Stout stuntje
Het wrak van een vissersscheepje waarin ten minste achthonderd vluchtelingen en migranten het leven verloren in 2015, is een van de hoogtepunten van de Biënnale in Venetië dit jaar. De slachtoffers probeerden van Libië over te steken naar het Italiaanse Lampedusa. Het propvolle scheepje kapseisde.
De tentoonstelling was een ideetje van de Zwitsers-IJslandse kunstenaar Christoph Büchel. Kunst is lijden, maar niet voor Büchel: hij bestelde gewoon een vrachtvervoerder en liet het verroeste wrak vanuit Sicilië naar de Biënnale tuffen. Büchel geeft nooit interviews, zijn kunst spreekt voor zichzelf, maar namens hem sprak curator Laura Francesca Di Trapani de verwachting uit dat Biënnale-bezoekers bij de aanblik van het wrak wel twee minuten stilte zouden betrachten om te reflecteren op de samenleving.
L’art pour l’art hoeft van mij niet per se: ik ken veel mooie voorbeelden van ‘betrokken kunst’. Mijn favoriet is de film Episode III: Enjoy Poverty van de kunstenaar Renzo Martens, een meesterwerk over ontwikkelingssamenwerking waar je je rot van schrok en dat je hielp om de wereld beter te begrijpen. De tentoonstelling van dit scheepswrak in Venetië is ook kunst, anders zouden er geen (verwachte) 275 duizend kunstliefhebbers naar komen kijken. De aandacht van nagenoeg alle grote internationale media ervoor is overweldigend – maar dan als een gewaagde provocatie van een kunstenaar die van gewaagdheden zijn verdienmodel maakte. Büchel presenteerde de kunstwereld al menig stout stuntje: hij verklaarde de muur van Trump tot kunst vanwege de esthetische waarde ervan en drapeerde zijn eigen zweetsokken op een museumvloer en hing daar een prijskaartje aan van 20 duizend Britse ponden. O la la! Maar ook de luiheid ten top.

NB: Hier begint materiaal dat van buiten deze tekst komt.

/-- **`V_q^{2j}` is the bi-column evaluation of a fixed polynomial** (a power of the left Gram determinant),
independently of `q'`. [folklore] -/
theorem aeval_evenPow (n j : ℕ) (q q' : Fin n) :
    aeval (fun cd : ℕ × ℕ => ∑ i : Fin n,
        (X (i, q) : MvPolynomial (Fin n × Fin n) ℂ) ^ cd.1 * X (i, q') ^ cd.2)
      ((of fun j k : Fin n => (X ((((j : ℕ) + k), 0) : ℕ × ℕ) : MvPolynomial (ℕ × ℕ) ℂ)).det ^ j) =
    (vandermonde fun i : Fin n => (X (i, q) : MvPolynomial (Fin n × Fin n) ℂ)).det ^ (2 * j) := by
  rw [map_pow, aeval_det_left]
  ring

/-! ### (1) Newton in the even subalgebra and the assembly -/

/-- The top elementary symmetric polynomial is the product of all the variables. [folklore] -/
theorem esymm_card_eq_prod (σ : Type*) [Fintype σ] (R : Type*) [CommSemiring R] :
    esymm σ R (Fintype.card σ) = ∏ i : σ, (X i : MvPolynomial σ R) := by
  rw [MvPolynomial.esymm, ← Finset.card_univ, Finset.powersetCard_self, Finset.sum_singleton]

/-- **Abstract form.**  For even `n`, the product of the column Vandermondes lies in every subalgebra containing the
bi-column hom polynomials `Σ_{q,q'} Π_t p_{f t}(q,q')` (Newton in the even subalgebra + Gram determinants).
[folklore; cite: Macdonald1995, §I.2] -/
theorem prod_colVandermonde_mem_of_biColumn (n : ℕ) (hn : Even n)
    (A : Subalgebra ℂ (MvPolynomial (Fin n × Fin n) ℂ))
    (hA : ∀ (N : ℕ) (f : Fin N → ℕ × ℕ),
      (∑ q : Fin n, ∑ q' : Fin n, ∏ t : Fin N,
        ∑ i : Fin n, (X (i, q) : MvPolynomial (Fin n × Fin n) ℂ) ^ (f t).1 * X (i, q') ^ (f t).2) ∈ A) :
    (∏ q : Fin n, (vandermonde fun i : Fin n => (X (i, q) : MvPolynomial (Fin n × Fin n) ℂ)).det) ∈ A := by
  rcases Nat.eq_zero_or_pos n with rfl | hpos
  · simp
  obtain ⟨m, rfl⟩ := hn
  set V : Fin (m + m) → MvPolynomial (Fin (m + m) × Fin (m + m)) ℂ :=
    fun q => (vandermonde fun i : Fin (m + m) => (X (i, q) : MvPolynomial (Fin (m + m) × Fin (m + m)) ℂ)).det
    with hV
  -- Newton in the even subalgebra, pushed along `X q ↦ V q`
  have key := EvenNewton.esymm_mem_evenSubalgebra (σ := Fin (m + m)) (K := ℂ) m
  rw [two_mul] at key
  set φ : MvPolynomial (Fin (m + m)) ℂ →ₐ[ℂ] MvPolynomial (Fin (m + m) × Fin (m + m)) ℂ := aeval V with hφ
  have hes : esymm (Fin (m + m)) ℂ (m + m) = ∏ q : Fin (m + m), X q := by
    simpa using esymm_card_eq_prod (Fin (m + m)) ℂ
  have hW : φ (esymm (Fin (m + m)) ℂ (m + m)) = ∏ q : Fin (m + m), V q := by
    rw [hes, map_prod]
    exact Finset.prod_congr rfl fun q _ => by rw [hφ, aeval_X]
  have hmap : φ (esymm (Fin (m + m)) ℂ (m + m)) ∈ Algebra.adjoin ℂ (φ ''
      ((Set.range fun j : ℕ => psum (Fin (m + m)) ℂ (2 * j)) ∪
        Set.range fun ab : ℕ × ℕ => psum (Fin (m + m)) ℂ (2 * ab.1 + 1) * psum (Fin (m + m)) ℂ (2 * ab.2 + 1))) := by
    rw [Algebra.adjoin_image]
    exact Subalgebra.mem_map.2 ⟨_, key, rfl⟩
  rw [← hW]
  refine Algebra.adjoin_le ?_ hmap
  -- the generators go to `A`
  have hpsum : ∀ k : ℕ, φ (psum (Fin (m + m)) ℂ k) = ∑ q : Fin (m + m), V q ^ k := by
    intro k
    simp only [hφ, MvPolynomial.psum, map_sum, map_pow, aeval_X]
  have hne : ((m + m : ℕ) : ℂ) ≠ 0 := by exact_mod_cast hpos.ne'
  -- even power sums
  have hG1 : ∀ j : ℕ, (∑ q : Fin (m + m), V q ^ (2 * j)) ∈ A := by
    intro j
    have h := sum_sum_aeval_mem (m + m) A hA
      ((of fun j' k : Fin (m + m) => (X ((((j' : ℕ) + k), 0) : ℕ × ℕ) : MvPolynomial (ℕ × ℕ) ℂ)).det ^ j)
    simp_rw [aeval_evenPow] at h
    simp only [Finset.sum_const, Finset.card_univ, Fintype.card_fin] at h
    rw [← Finset.smul_sum] at h
    have hS : (∑ q : Fin (m + m), V q ^ (2 * j)) =
        ((m + m : ℕ) : ℂ)⁻¹ • ((m + m) • ∑ q : Fin (m + m), V q ^ (2 * j)) := by
      rw [← Nat.cast_smul_eq_nsmul ℂ, inv_smul_smul₀ hne]
    rw [hS]
    exact A.smul_mem h _
  -- products of two odd power sums
  have hG2 : ∀ a b : ℕ, (∑ q : Fin (m + m), V q ^ (2 * a + 1)) * (∑ q : Fin (m + m), V q ^ (2 * b + 1)) ∈ A := by
    intro a b
    have h := sum_sum_aeval_mem (m + m) A hA
      ((of fun j k : Fin (m + m) => (X (((j : ℕ), (k : ℕ)) : ℕ × ℕ) : MvPolynomial (ℕ × ℕ) ℂ)).det *
        (of fun j k : Fin (m + m) => (X ((((j : ℕ) + k), 0) : ℕ × ℕ) : MvPolynomial (ℕ × ℕ) ℂ)).det ^ a *
        (of fun j k : Fin (m + m) => (X ((0, ((j : ℕ) + k)) : ℕ × ℕ) : MvPolynomial (ℕ × ℕ) ℂ)).det ^ b)
    simp_rw [aeval_oddPair] at h
    rwa [Finset.sum_mul_sum]
  rintro _ ⟨x, hx, rfl⟩
  rcases hx with ⟨j, rfl⟩ | ⟨⟨a, b⟩, rfl⟩
  · rw [SetLike.mem_coe, hpsum]
    exact hG1 j
  · rw [SetLike.mem_coe, map_mul, hpsum, hpsum]
    exact hG2 a b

Niemand betracht bij de aanblik van het scheepswrak zelfs maar een halve seconde reflectiestilte
De tentoonstelling van het scheepswrak heeft al geleid tot grotere internationale faam en marktwaarde van de kunstenaar, maar niet tot grotere betrokkenheid van het Biënnale-publiek bij het drama dat het gevolg is van Europa’s vluchtelingenbeleid. Ik heb het van een ooggetuige dat niemand bij de aanblik ervan zelfs maar een halve seconde reflectiestilte heeft betracht: het scheepje werd pal naast een café geplaatst waar bezoekers komen voor espressootjes, bubbels en babbels.
Naar aanleiding van Büchels Biennale-wrak dacht onlangs de Rotterdamse Petra de Jong op Facebook behulpzaam met de kunstwereld mee. Van wegkijken van het vluchtelingendrama op de Middellandse Zee, naar betalen om het te zien, dat kunnen ze al, constateerde ze: dode migranten en vluchtelingen waren al vaker de muzen voor creatieve scheppers. De Chinese topkunstenaar Ai Weiwei lag voor de India Art Fair al eens plat met zijn voorhoofd op een kiezelstrand op Lesbos om het beeld van het verdronken jongetje Alan Kurdi opnieuw te creëren. Dat was in 2016. De Jong suggereerde dat ze nu ‘misschien ook kaartjes kunnen verkopen om live vluchtelingen te zien verdrinken voor de Libische kust?’ Een prikkelende, innoverende gedachte met een hoog o la la-gehalte. Ook daar is vast weer publiek voor te vinden.